A showdown over the second "non-treaty" came after Chief Joseph assumed his role as Chief in 1877. After months of fighting and forced marches, many of the Nez Perce were sent to a reservation in what is now Oklahoma, where many died from malaria and starvation.
Chief Joseph tried every possible appeal to the federal authorities to return the Nez Perce to the land of their ancestors. In 1885, he was sent along with many of his band to a reservation in Washington where, according to the reservation doctor, he later died of a broken heart.
Quotes from Chief Joseph:
I have carried a heavy load on my back ever since I was a boy. I realized then that we could not hold our own with the white men. We were like deer. They were like grizzly bears. We had small country. Their country was large. We were contented to let things remain as the Great Spirit Chief made them. They were not, and would change the rivers and mountains if they did not suit them.
I am tired of fighting.... from where the sun now stands, I will fight no more.
Our fathers gave us many laws, which they had learned from their fathers. These laws were good. They told us to treat all people as they treated us; that we should never be the first to break a bargain; that is was a disgrace to tell a lie; that we should speak only the truth; that it was a shame for one man to take another's wife or his property without paying for it.
Suppose a white man should come to me and say, "Joseph, I like your horses. I want to buy them."
I say to him, "No, my horses suit me; I will not sell them."
If the white man wants to live in peace with the Indian, he can live in peace. Treat all men alike. Give them a chance to live and grow.
All men were made brothers. The earth is the mother of all people, and all people should have equal rights upon it. You might as well expect the rivers to run backward as that any man who was born free should be contented when penned up and denied liberty to go where he pleases.
If you tie a horse to a stake, do you expect him to grow fat? If you pen an Indian up on a small spot of earth, and compel him to stay there, he will not be contented, nor will he grow and prosper.
The earth and myself are of one mind.
We were taught to believe that the Great Spirit sees and hears everything, and that he never forgets, that hereafter he will give every man a spirit home according to his deserts; If he has been a good man, he will have a good home; if he has been a bad man, he will have a bad home.
This I believe, and all my people believe the same.
Good words do not last long unless they amount to something. Words do not pay for my dead people. They do not pay for my country, now overrun by white men. They do not protect my father’s grave. They do not pay for all my horses and cattle.
Good words cannot give me back my children. Good words will not give my people good health and stop them from dying. Good words will not get my people a home where they can live in peace and take care of themselves.
I am tired of talk that comes to nothing It makes my heart sick when I remember all the good words and all the broken promises. There has been too much talking by men who had no right to talk.
It does not require many words to speak the truth.
We do not want churches because they will teach us to quarrel about God, as the Catholics and Protestants do. We do not want that.

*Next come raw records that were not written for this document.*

import Literature.Combinatorics.StablePolynomials.DiskStabilityPreservers
import Literature.Combinatorics.StablePolynomials.GraceWalshSzego
import HarnessLib

/-!
# The Grace–Walsh–Szegő coincidence theorem for disks (Borcea–Brändén II, Theorem 1.1 / Theorem 2.1
# with `C = 𝔻`, an open disk, or a closed disk)

J. Borcea, P. Brändén, *The Lee–Yang and Pólya–Schur programs. II.*, Comm. Pure Appl. Math. 62 (2009)
1595–1631 (arXiv:0809.3087):

> **Theorem 1.1 (Grace–Walsh–Szegö).** Let `f` be a symmetric multi-affine polynomial in `n` complex
> variables, let `C` be an open or closed circular domain, and let `ξ_1, …, ξ_n ∈ C`. Suppose further that
> either the total degree of `f` equals `n` or `C` is convex (or both). Then there exists at least one point
> `ξ ∈ C` such that `f(ξ_1,…,ξ_n) = f(ξ,…,ξ)`.

§2, proof of Theorem 2.1: "it is enough to prove that if … `g(z_1,…,z_n) := f(z_1,…,z_1,…,z_n,…,z_n)` is
`C_1 × ⋯ × C_n`-stable then `f` is `C_1^{κ_1} × ⋯ × C_n^{κ_n}`-stable".

The tree proves this for half-planes (`GraceWalshSzego.lean`: `isUpperHalfPlaneStable_of_diagonal`,
`exists_eval_eq_eval_const_of_im_pos`, `…_of_im_affine_pos/nonneg`, …). This file adds the (convex) circular
domains that are not half-planes — open and closed disks — by transporting the half-plane case along the
Möbius substitution `Φ_{(1ⁿ)}` of part I §6.1 (`mobiusSubst`, `DiskStabilityPreservers.lean`) with
`ψ(ζ) = (ζ-i)/(-iζ+1) : H → 𝔻`: for symmetric multi-affine `F`, `Ψ(F)(ζ) = Π_j (-iζ_j+1) F(ψ(ζ_1),…,ψ(ζ_n))` is
again symmetric and multi-affine, and its diagonal is `(-iζ+1)ⁿ F(ψ(ζ),…,ψ(ζ))`.

-- TODO(general form): Theorem 2.1 for several blocks of variables with distinct circular domains `C_i`, and
-- the non-convex circular domains (exteriors of disks, with the total-degree hypothesis).

## Contents

* `rename_equiv_mobiusSubst`, `IsMultiAffine.mobiusSubst` — `Φ_{(1ⁿ)}` preserves symmetry and multi-affinity.
* **`isDiskStable_of_diagonal`** — symmetric multi-affine `F` with `F(t,…,t) ≠ 0` on `𝔻` is `𝔻ⁿ`-stable
  (Thm 2.1, `C = 𝔻`).
* **`exists_eval_eq_eval_const_of_norm_lt_one`** — GWS for the open unit disk;
  `exists_eval_eq_eval_const_of_mem_ball` — any open disk; `exists_eval_eq_eval_const_of_norm_le_one`,
  `exists_eval_eq_eval_const_of_mem_closedBall` — closed disks.

## References

* [BorceaBranden2009II] J. Borcea, P. Brändén, Comm. Pure Appl. Math. 62 (2009) 1595–1631, §1 Thm 1.1, §2
  Thm 2.1.
* [BorceaBranden2009] J. Borcea, P. Brändén, Invent. Math. 177 (2009) 541–569, §2.2 Thm 2.3 (GWS), §6.1
  Lemma 6.2.
-/

noncomputable section

open MvPolynomial Finset

open Complex (I)

namespace Literature.Combinatorics.StablePolynomials

variable {σ : Type*} [Fintype σ] [DecidableEq σ]

/-! ## §1 `Φ_{(1ⁿ)}` preserves symmetry and multi-affinity -/

section Transport

omit [DecidableEq σ] in
/-- Renaming by a permutation commutes with `Φ_κ(z^m)` for constant `κ`. [cite: BorceaBranden2009II, §1 proof
of Prop. 1.3 ("`Φ_κ` commutes with permutations of the variables")] -/
theorem rename_equiv_mobiusTerm (k : ℕ) (a b c d : ℂ) (e : Equiv.Perm σ) (m : σ → ℕ) :
    rename (⇑e) (mobiusTerm (fun _ : σ => k) a b c d m) = mobiusTerm (fun _ : σ => k) a b c d (m ∘ ⇑e.symm) := by
  rw [mobiusTerm, mobiusTerm, _root_.map_prod]
  simp only [_root_.map_mul, _root_.map_pow, _root_.map_add, rename_C, rename_X, Function.comp_apply]
  exact Fintype.prod_equiv e _ _ fun i => by rw [Equiv.symm_apply_apply]

omit [DecidableEq σ] in
/-- **`Φ_{(kⁿ)}` commutes with permutations of the variables.** [cite: BorceaBranden2009II, §1 proof of
Prop. 1.3 ("`Φ_κ` commutes with permutations of the variables")] -/
theorem rename_equiv_mobiusSubst (k : ℕ) (a b c d : ℂ) (e : Equiv.Perm σ) (f : MvPolynomial σ ℂ) :
    rename (⇑e) (mobiusSubst (fun _ : σ => k) a b c d f) = mobiusSubst (fun _ : σ => k) a b c d (rename (⇑e) f) := by
  induction f using MvPolynomial.induction_on' with
  | monomial s r =>
    rw [rename_monomial, mobiusSubst_monomial, mobiusSubst_monomial, map_smul, rename_equiv_mobiusTerm]
    congr 2
    exact funext fun j => (Finsupp.mapDomain_equiv_apply (f := e) s j).symm
  | add p q hp hq => rw [map_add, map_add, hp, hq, map_add, map_add]

/-- **`Φ_{(1ⁿ)}` preserves multi-affinity.** [cite: BorceaBranden2009II, §1 Lemma 1.8 ("`Φ_κ` restricts to
a bijection on `ℂ_κ[z]`", `κ = (1ⁿ)`)] -/
theorem IsMultiAffine.mobiusSubst (a b c d : ℂ) {f : MvPolynomial σ ℂ} (hf : IsMultiAffine f) :
    IsMultiAffine (StablePolynomials.mobiusSubst (fun _ : σ => 1) a b c d f) :=
  fun i => degreeOf_mobiusSubst_le (fun _ : σ => 1) a b c d hf i

end Transport

/-! ## §2 Theorem 2.1 for `C = 𝔻`: stability from the diagonal -/

section Diagonal

/-- **Borcea–Brändén II, Theorem 2.1 for `C = 𝔻` (one block): if `F` is symmetric and multi-affine and
`F(t,…,t) ≠ 0` for `|t| < 1`, then `F` is `𝔻`-stable.** Proof: `Ψ(F)` is symmetric, multi-affine, with
diagonal `(-it+1)ⁿ F(ψ(t),…,ψ(t)) ≠ 0` on `H`, hence stable (the tree's half-plane case), and
`F(ξ) = Ψ(F)(φ(ξ)) / Π(-iφ(ξ_j)+1)`. [cite: BorceaBranden2009II, §2 Thm 2.1 and its proof (`C_i = 𝔻`)]
[cite: BorceaBranden2009, §6.1 Lemma 6.2] -/
theorem isDiskStable_of_diagonal {F : MvPolynomial σ ℂ} (hF : IsMultiAffine F)
    (hFs : ∀ e : Equiv.Perm σ, rename (⇑e) F = F) (hst : ∀ t : ℂ, ‖t‖ < 1 → eval (fun _ : σ => t) F ≠ 0) :
    IsDiskStable F := by
  have hF1 : ∀ i, degreeOf i F ≤ (fun _ : σ => 1) i := hF
  -- `G = Ψ(F)` is stable
  have hG : IsUpperHalfPlaneStable (mobiusSubst (fun _ : σ => 1) 1 (-I) (-I) 1 F) := by
    refine isUpperHalfPlaneStable_of_diagonal (hF.mobiusSubst 1 (-I) (-I) 1)
      (fun e => by rw [rename_equiv_mobiusSubst, hFs]) fun t ht h0 => ?_
    have h1 : ∀ _i : σ, -I * t + 1 ≠ 0 := fun _ => neg_I_mul_add_one_ne_zero ht
    rw [eval_diagonal, eval_mobiusSubst (fun _ : σ => 1) 1 (-I) (-I) 1 hF1 h1, mul_eq_zero] at h0
    rcases h0 with h0 | h0
    · exact (prod_ne_zero_iff.2 fun i _ => pow_ne_zero _ (h1 i)) h0
    · exact hst _ (norm_mobius_psi_lt_one ht) h0
  intro ξ hξ
  have h1 : ∀ i, I * ξ i + 1 ≠ 0 := fun i => I_mul_add_one_ne_zero (ne_I_of_norm_lt_one (hξ i))
  have h2 : ∀ i, -I * mobius 1 I I 1 (ξ i) + 1 ≠ 0 := fun i =>
    neg_I_mul_add_one_ne_zero (im_mobius_phi_pos (hξ i))
  have h3 := hG (fun i => mobius 1 I I 1 (ξ i)) fun i => im_mobius_phi_pos (hξ i)
  rw [eval_mobiusSubst (fun _ : σ => 1) 1 (-I) (-I) 1 hF1 h2] at h3
  have h4 : (fun i => mobius 1 (-I) (-I) 1 (mobius 1 I I 1 (ξ i))) = ξ := funext fun i => mobius_psi_phi (h1 i)
  rw [h4] at h3
  exact (mul_ne_zero_iff.1 h3).2

end Diagonal

/-! ## §3 Grace–Walsh–Szegő for disks -/

section GWS

/-- **The Grace–Walsh–Szegő coincidence theorem for the open unit disk**: if `f ∈ ℂ[z_σ]` is symmetric and
multi-affine and `|ξ_i| < 1` for all `i`, then `f(ξ_1,…,ξ_n) = f(ζ,…,ζ)` for some `|ζ| < 1`.
[cite: BorceaBranden2009II, §1 Thm. 1.1 (`C = 𝔻`, convex)] [cite: BorceaBranden2009, §2.2 Thm. 2.3] -/
theorem exists_eval_eq_eval_const_of_norm_lt_one {f : MvPolynomial σ ℂ} (hf : IsMultiAffine f)
    (hfs : ∀ e : Equiv.Perm σ, rename (⇑e) f = f) (ξ : σ → ℂ) (hξ : ∀ i, ‖ξ i‖ < 1) :
    ∃ ζ : ℂ, ‖ζ‖ < 1 ∧ eval ξ f = eval (fun _ : σ => ζ) f := by
  by_contra hne
  push Not at hne
  set g : MvPolynomial σ ℂ := f - C (eval ξ f) with hg
  have hgma : IsMultiAffine g := by
    rw [hg, sub_eq_add_neg, ← C_neg]
    exact hf.add (isMultiAffine_C _)
  have hgs : ∀ e : Equiv.Perm σ, rename (⇑e) g = g := fun e => by
    rw [hg, map_sub, hfs, rename_C]
  have hst : ∀ t : ℂ, ‖t‖ < 1 → eval (fun _ : σ => t) g ≠ 0 := fun t ht h => by
    rw [hg, map_sub, eval_C, sub_eq_zero] at h
    exact hne t ht h.symm
  have h0 : eval ξ g = 0 := by rw [hg, map_sub, eval_C, sub_self]
  exact isDiskStable_of_diagonal hgma hgs hst ξ hξ h0

/-- GWS for the open unit disk, `MvPolynomial.IsSymmetric` form. [cite: BorceaBranden2009II, §1 Thm. 1.1
(`C = 𝔻`)] -/
theorem _root_.MvPolynomial.IsSymmetric.exists_eval_eq_eval_const_of_norm_lt_one {f : MvPolynomial σ ℂ}
    (hfs : f.IsSymmetric) (hf : IsMultiAffine f) (ξ : σ → ℂ) (hξ : ∀ i, ‖ξ i‖ < 1) :
    ∃ ζ : ℂ, ‖ζ‖ < 1 ∧ eval ξ f = eval (fun _ : σ => ζ) f :=
  StablePolynomials.exists_eval_eq_eval_const_of_norm_lt_one hf hfs ξ hξ

/-- **GWS for an arbitrary open disk** `{z : |z - c| < r}` (affine image of `𝔻`).
[cite: BorceaBranden2009II, §1 Thm. 1.1 (`C` an open disk) and Lemma 1.8] -/
theorem exists_eval_eq_eval_const_of_mem_ball {f : MvPolynomial σ ℂ} (hf : IsMultiAffine f)
    (hfs : ∀ e : Equiv.Perm σ, rename (⇑e) f = f) (c : ℂ) {r : ℝ} (hr : 0 < r) (ξ : σ → ℂ)
    (hξ : ∀ i, ‖ξ i - c‖ < r) :
    ∃ ζ : ℂ, ‖ζ - c‖ < r ∧ eval ξ f = eval (fun _ : σ => ζ) f := by
  have hr0 : (r : ℂ) ≠ 0 := Complex.ofReal_ne_zero.2 hr.ne'
  -- `F(u) = f(r u + c)`, `u_i = (ξ_i - c)/r ∈ 𝔻`
  obtain ⟨u, hu, hval⟩ := exists_eval_eq_eval_const_of_norm_lt_one (hf.affineSubst r c)
    (fun e => by rw [rename_perm_affineSubst, hfs]) (fun i => (ξ i - c) / r) fun i => by
      rw [norm_div, Complex.norm_real, Real.norm_of_nonneg hr.le, div_lt_one hr]
      exact hξ i
  refine ⟨r * u + c, ?_, ?_⟩
  · rw [add_sub_cancel_right, norm_mul, Complex.norm_real, Real.norm_of_nonneg hr.le]
    calc r * ‖u‖ < r * 1 := mul_lt_mul_of_pos_left hu hr
      _ = r := mul_one r
  · rw [eval_affineSubst, eval_affineSubst] at hval
    have hξ' : (fun i => (r : ℂ) * ((ξ i - c) / r) + c) = ξ := funext fun i => by
      field_simp
      ring
    rwa [hξ'] at hval

/-- **GWS for the closed unit disk**: if `|ξ_i| ≤ 1` for all `i` then `f(ξ) = f(ζ,…,ζ)` for some `|ζ| ≤ 1`
(from the open disks of radii `1 + 1/(k+1)`: the admissible `ζ` are roots of the univariate polynomial
`f(t,…,t) - f(ξ)`, a finite set unless that polynomial vanishes). [cite: BorceaBranden2009II, §1 Thm. 1.1
(`C` a closed circular domain, convex)] -/
theorem exists_eval_eq_eval_const_of_norm_le_one {f : MvPolynomial σ ℂ} (hf : IsMultiAffine f)
    (hfs : ∀ e : Equiv.Perm σ, rename (⇑e) f = f) (ξ : σ → ℂ) (hξ : ∀ i, ‖ξ i‖ ≤ 1) :
    ∃ ζ : ℂ, ‖ζ‖ ≤ 1 ∧ eval ξ f = eval (fun _ : σ => ζ) f := by
  set d : Polynomial ℂ := diagonal (f - C (eval ξ f)) with hd
  have hroot : ∀ t : ℂ, d.eval t = 0 ↔ eval ξ f = eval (fun _ : σ => t) f := fun t => by
    rw [hd, eval_diagonal, map_sub, eval_C, sub_eq_zero, eq_comm]
  by_cases hq : d = 0
  · exact ⟨0, by simp, (hroot 0).1 (by rw [hq, Polynomial.eval_zero])⟩
  -- for every `k`, a coincidence point in the open disk of radius `1 + 1/(k+1)`
  have hk : ∀ k : ℕ, ∃ ζ : ℂ, ‖ζ‖ < 1 + 1 / ((k : ℝ) + 1) ∧ eval ξ f = eval (fun _ : σ => ζ) f := by
    intro k
    have hrk : (0 : ℝ) < 1 + 1 / ((k : ℝ) + 1) := by positivity
    obtain ⟨ζ, hζ, h⟩ := exists_eval_eq_eval_const_of_mem_ball hf hfs 0 hrk ξ fun i => by
      rw [sub_zero]
      exact (hξ i).trans_lt (lt_add_of_pos_right _ (by positivity))
    exact ⟨ζ, by rwa [sub_zero] at hζ, h⟩
  -- they are roots of `d ≠ 0`; take one of least modulus
  obtain ⟨ζ₀, _, h0⟩ := hk 0
  have hS : d.roots.toFinset.Nonempty :=
    ⟨ζ₀, Multiset.mem_toFinset.2 ((Polynomial.mem_roots hq).2 ((hroot ζ₀).2 h0))⟩
  obtain ⟨ρ, hρ, hmin⟩ := exists_min_image _ (fun ρ : ℂ => ‖ρ‖) hS
  refine ⟨ρ, le_of_forall_pos_lt_add fun ε hε => ?_,
    (hroot ρ).1 ((Polynomial.mem_roots hq).1 (Multiset.mem_toFinset.1 hρ)).eq_zero⟩
  obtain ⟨k, hkε⟩ := exists_nat_one_div_lt hε
  obtain ⟨ζ, hζ, h⟩ := hk k
  have hζS : ζ ∈ d.roots.toFinset := Multiset.mem_toFinset.2 ((Polynomial.mem_roots hq).2 ((hroot ζ).2 h))
  calc ‖ρ‖ ≤ ‖ζ‖ := hmin ζ hζS
    _ < 1 + 1 / ((k : ℝ) + 1) := hζ
    _ < 1 + ε := by linarith

/-- **GWS for an arbitrary closed disk** `{z : |z - c| ≤ r}`, `r > 0`. [cite: BorceaBranden2009II, §1
Thm. 1.1 (`C` a closed disk) and Lemma 1.8] -/
theorem exists_eval_eq_eval_const_of_mem_closedBall {f : MvPolynomial σ ℂ} (hf : IsMultiAffine f)
    (hfs : ∀ e : Equiv.Perm σ, rename (⇑e) f = f) (c : ℂ) {r : ℝ} (hr : 0 < r) (ξ : σ → ℂ)
    (hξ : ∀ i, ‖ξ i - c‖ ≤ r) :
    ∃ ζ : ℂ, ‖ζ - c‖ ≤ r ∧ eval ξ f = eval (fun _ : σ => ζ) f := by
  have hr0 : (r : ℂ) ≠ 0 := Complex.ofReal_ne_zero.2 hr.ne'
  obtain ⟨u, hu, hval⟩ := exists_eval_eq_eval_const_of_norm_le_one (hf.affineSubst r c)
    (fun e => by rw [rename_perm_affineSubst, hfs]) (fun i => (ξ i - c) / r) fun i => by
      rw [norm_div, Complex.norm_real, Real.norm_of_nonneg hr.le, div_le_one hr]
      exact hξ i
  refine ⟨r * u + c, ?_, ?_⟩
  · rw [add_sub_cancel_right, norm_mul, Complex.norm_real, Real.norm_of_nonneg hr.le]
    calc r * ‖u‖ ≤ r * 1 := mul_le_mul_of_nonneg_left hu hr.le
      _ = r := mul_one r
  · rw [eval_affineSubst, eval_affineSubst] at hval
    have hξ' : (fun i => (r : ℂ) * ((ξ i - c) / r) + c) = ξ := funext fun i => by
      field_simp
      ring
    rwa [hξ'] at hval

end GWS

end Literature.Combinatorics.StablePolynomials

end
import Summits.MatrixMultiplication.MatrixMultiplication.Theorems.ObstructionDescentUniversalOccurrenceTwoRectangleThreeThreeOneValue

set_option linter.dupNamespace false
set_option autoImplicit false

/-!
# Universal occurrence — two rectangles and the shape `(2N-7,3,3,1)`, part C₃: positions and the witness word (decomp-mm · lens 3 · gen 46)

Route `route-MatrixMultiplication-ObstructionDescent` (sub-problem `MatrixMultiplication`, `ω(ℂ) = 2`); SUPPORT for the crux
`NoOccurrenceObstruction` (`P_O`, item `stmt-MatrixMultiplication-29040`).  Nothing here proves `ω = 2` or closes an item;
no `def`, no `sorry`, standard axioms.

Arithmetic of the design `D″(N)` on positions `q < 2N` (block `q % 2`, slot `q / 2`), all in `ℕ` and in hypothesis form
(each intermediate value is a variable with its defining equation): the double cross `κ = (0 1)(6 7)` and the block flip
`β : q ↦ q ± 1` are commuting involutions, `β` flips the block, and `κβ` is the column involution `(2 3)(4 5)(8 9)` of the
tableau `T″` times the flip of the arm dominoes (`threeThreeOne_kappa_beta`, the hypothesis of
`threeThreeOneTableau_comp_flip`); and the values of the three legs of the witness word
`ι_w = (N+1, N, 0, 1, 2, 3, 4, 4, 3, 2, 5, 5, 6, 6, …)` of the main file: first leg `(1, 0, 0, 1, 2, 3, 4, 4, 3, 2, 5, 5, …)`
(a bijection on each block, equal to the twisted second leg), third leg `(2, 3, 0, 1, 2, 1, 0, 0, 1, 2, 0, 0, …)` (injective
on the columns of `T″`, zero on the arm).

[cite: BurgisserIkenmeyer2011, Thm. 4.4, Lemma 6.1] [cite: BurgisserIkenmeyer2017, §5, Thm. 5.9 (proof of (2)), eq. (3.4)]
-/

namespace Summit.MatrixMultiplication.MatrixMultiplication.Theorems.ObstructionCalculus

/-! ### The double cross `κ = (0 1)(6 7)`, the block flip `β` and `π = κβ` on positions (values in `ℕ`) -/

/-- `κ` is an involution. [this node] -/
theorem threeThreeOne_kappa_kappa {q k r : ℕ} (hk : k = (if q = 0 then 1 else if q = 1 then 0 else if q = 6 then 7 else if q = 7 then 6 else q))
    (hr : r = (if k = 0 then 1 else if k = 1 then 0 else if k = 6 then 7 else if k = 7 then 6 else k)) : r = q := by
  split_ifs at hk hr <;> omega

/-- `β` is an involution. [this node] -/
theorem threeThreeOne_beta_beta {q b r : ℕ} (hb : b = (if q % 2 = 0 then q + 1 else q - 1))
    (hr : r = (if b % 2 = 0 then b + 1 else b - 1)) : r = q := by
  split_ifs at hb hr <;> omega

/-- `β` flips the block. [this node] -/
theorem threeThreeOne_beta_block {q b : ℕ} (hb : b = (if q % 2 = 0 then q + 1 else q - 1)) : b % 2 + q % 2 = 1 := by
  split_ifs at hb <;> omega

set_option maxHeartbeats 800000 in
/-- The values of `π = κβ`: the column involution `(2 3)(4 5)(8 9)` of the tableau `T″` times the flip of the arm dominoes.
[this node] -/
theorem threeThreeOne_kappa_beta {q b k : ℕ} (hb : b = (if q % 2 = 0 then q + 1 else q - 1))
    (hk : k = (if b = 0 then 1 else if b = 1 then 0 else if b = 6 then 7 else if b = 7 then 6 else b)) :
    k = (if q = 2 then 3 else if q = 3 then 2 else if q = 4 then 5 else if q = 5 then 4 else if q = 8 then 9
      else if q = 9 then 8 else if q < 10 then q else if q % 2 = 0 then q + 1 else q - 1) := by
  split_ifs at hb hk ⊢ <;> omega

set_option maxHeartbeats 800000 in
/-- `κ` and `β` commute (both are products of transpositions `(2s, 2s+1)`). [this node] -/
theorem threeThreeOne_kappa_beta_comm {q b k k' b' : ℕ} (hb : b = (if q % 2 = 0 then q + 1 else q - 1))
    (hk : k = (if b = 0 then 1 else if b = 1 then 0 else if b = 6 then 7 else if b = 7 then 6 else b))
    (hk' : k' = (if q = 0 then 1 else if q = 1 then 0 else if q = 6 then 7 else if q = 7 then 6 else q))
    (hb' : b' = (if k' % 2 = 0 then k' + 1 else k' - 1)) : k = b' := by
  split_ifs at hk' hb hk hb' <;> omega

/-! ### The witness word (values in `ℕ`) -/

/-- Witness: first-leg values. [this node] -/
theorem threeThreeOneWitness_fst {N q v : ℕ} (hN : 5 ≤ N) (hq : q < N * 2)
    (hv : v = (if q = 0 then N + 1 else if q = 1 then N else if q < 7 then q - 2 else if q < 10 then 11 - q else q / 2)) :
    (if v < N then v else v - N) = (if q = 0 then 1 else if q = 1 then 0 else if q < 7 then q - 2 else if q < 10 then 11 - q else q / 2) := by
  split_ifs at hv ⊢ <;> omega

set_option maxHeartbeats 800000 in
/-- Witness: the twisted second leg agrees with the first leg. [this node] -/
theorem threeThreeOneWitness_snd {N q k v : ℕ} (hN : 5 ≤ N) (hq : q < N * 2)
    (hk : k = (if q = 0 then 1 else if q = 1 then 0 else if q = 6 then 7 else if q = 7 then 6 else q))
    (hv : v = (if k = 0 then N + 1 else if k = 1 then N else if k < 7 then k - 2 else if k < 10 then 11 - k else k / 2)) :
    (if v < N then v else N + 1 - v) = (if q = 0 then 1 else if q = 1 then 0 else if q < 7 then q - 2 else if q < 10 then 11 - q else q / 2) := by
  split_ifs at hk hv ⊢ <;> omega

set_option maxHeartbeats 800000 in
/-- Witness: third-leg values. [this node] -/
theorem threeThreeOneWitness_third {N q v : ℕ} (hN : 5 ≤ N) (hq : q < N * 2)
    (hv : v = (if q = 0 then N + 1 else if q = 1 then N else if q < 7 then q - 2 else if q < 10 then 11 - q else q / 2)) :
    (if v = 1 then 1 else if v = 2 then 2 else if v = 3 then 1 else if v = N then 3 else if v = N + 1 then 2 else 0) =
      (if q = 0 then 2 else if q = 1 then 3 else if q = 2 then 0 else if q = 3 then 1 else if q = 4 then 2
      else if q = 5 then 1 else if q = 8 then 1 else if q = 9 then 2 else 0) := by
  split_ifs at hv ⊢ <;> omega

/-- Witness: block `0` of the first-leg word. [this node] -/
theorem threeThreeOneWitness_block0 {s : ℕ} :
    (if (0 + 2 * s) = 0 then 1 else if (0 + 2 * s) = 1 then 0 else if (0 + 2 * s) < 7 then (0 + 2 * s) - 2 else if (0 + 2 * s) < 10 then 11 - (0 + 2 * s) else (0 + 2 * s) / 2) =
      (if s = 0 then 1 else if s = 1 then 0 else if s = 3 then 4 else if s = 4 then 3 else s) := by
  split_ifs <;> omega

/-- Witness: block `1` of the first-leg word. [this node] -/
theorem threeThreeOneWitness_block1 {s : ℕ} :
    (if (1 + 2 * s) = 0 then 1 else if (1 + 2 * s) = 1 then 0 else if (1 + 2 * s) < 7 then (1 + 2 * s) - 2 else if (1 + 2 * s) < 10 then 11 - (1 + 2 * s) else (1 + 2 * s) / 2) =
      (if s = 2 then 3 else if s = 3 then 4 else if s = 4 then 2 else s) := by
  split_ifs <;> omega

/-- Witness: block `0` of the first-leg word is injective. [this node] -/
theorem threeThreeOneWitness_block0_inj {s s' : ℕ}
    (h : (if s = 0 then 1 else if s = 1 then 0 else if s = 3 then 4 else if s = 4 then 3 else s) = (if s' = 0 then 1 else if s' = 1 then 0 else if s' = 3 then 4 else if s' = 4 then 3 else s')) : s = s' := by
  split_ifs at h <;> omega

/-- Witness: block `1` of the first-leg word is injective. [this node] -/
theorem threeThreeOneWitness_block1_inj {s s' : ℕ}
    (h : (if s = 2 then 3 else if s = 3 then 4 else if s = 4 then 2 else s) = (if s' = 2 then 3 else if s' = 3 then 4 else if s' = 4 then 2 else s')) : s = s' := by
  split_ifs at h <;> omega

/-- Witness: the third-leg word is injective on each column. [this node] -/
theorem threeThreeOneWitness_third_inj {q q' : ℕ}
    (hcol : ((q < 4 ∧ q' < 4) ∨ (4 ≤ q ∧ q < 7 ∧ 4 ≤ q' ∧ q' < 7) ∨ (7 ≤ q ∧ q < 10 ∧ 7 ≤ q' ∧ q' < 10)))
    (h : (if q = 0 then 2 else if q = 1 then 3 else if q = 2 then 0 else if q = 3 then 1 else if q = 4 then 2
      else if q = 5 then 1 else if q = 8 then 1 else if q = 9 then 2 else 0) =
      (if q' = 0 then 2 else if q' = 1 then 3 else if q' = 2 then 0 else if q' = 3 then 1 else if q' = 4 then 2
      else if q' = 5 then 1 else if q' = 8 then 1 else if q' = 9 then 2 else 0)) : q = q' := by
  have hq : q < 10 := by omega
  have hq' : q' < 10 := by omega
  have key : ∀ a b : Fin 10, (((a : ℕ) < 4 ∧ (b : ℕ) < 4) ∨ (4 ≤ (a : ℕ) ∧ (a : ℕ) < 7 ∧ 4 ≤ (b : ℕ) ∧ (b : ℕ) < 7) ∨ (7 ≤ (a : ℕ) ∧ (a : ℕ) < 10 ∧ 7 ≤ (b : ℕ) ∧ (b : ℕ) < 10)) →
      (if (a : ℕ) = 0 then 2 else if (a : ℕ) = 1 then 3 else if (a : ℕ) = 2 then 0 else if (a : ℕ) = 3 then 1 else if (a : ℕ) = 4 then 2
      else if (a : ℕ) = 5 then 1 else if (a : ℕ) = 8 then 1 else if (a : ℕ) = 9 then 2 else 0) =
        (if (b : ℕ) = 0 then 2 else if (b : ℕ) = 1 then 3 else if (b : ℕ) = 2 then 0 else if (b : ℕ) = 3 then 1 else if (b : ℕ) = 4 then 2
      else if (b : ℕ) = 5 then 1 else if (b : ℕ) = 8 then 1 else if (b : ℕ) = 9 then 2 else 0) → (a : ℕ) = (b : ℕ) := by
    decide
  exact key ⟨q, hq⟩ ⟨q', hq'⟩ hcol h

end Summit.MatrixMultiplication.MatrixMultiplication.Theorems.ObstructionCalculus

I believe much trouble and blood would be saved if we opened our hearts more. I will tell you in my way how the Indian sees things. The white man has more words to tell you how they look to him, but is does not require many words to seek the truth.
Too many misinterpretations have been made... too many misunderstandings...
The Great Spirit Chief who rules above all will smile upon this land... and this time the Indian race is waiting and praying.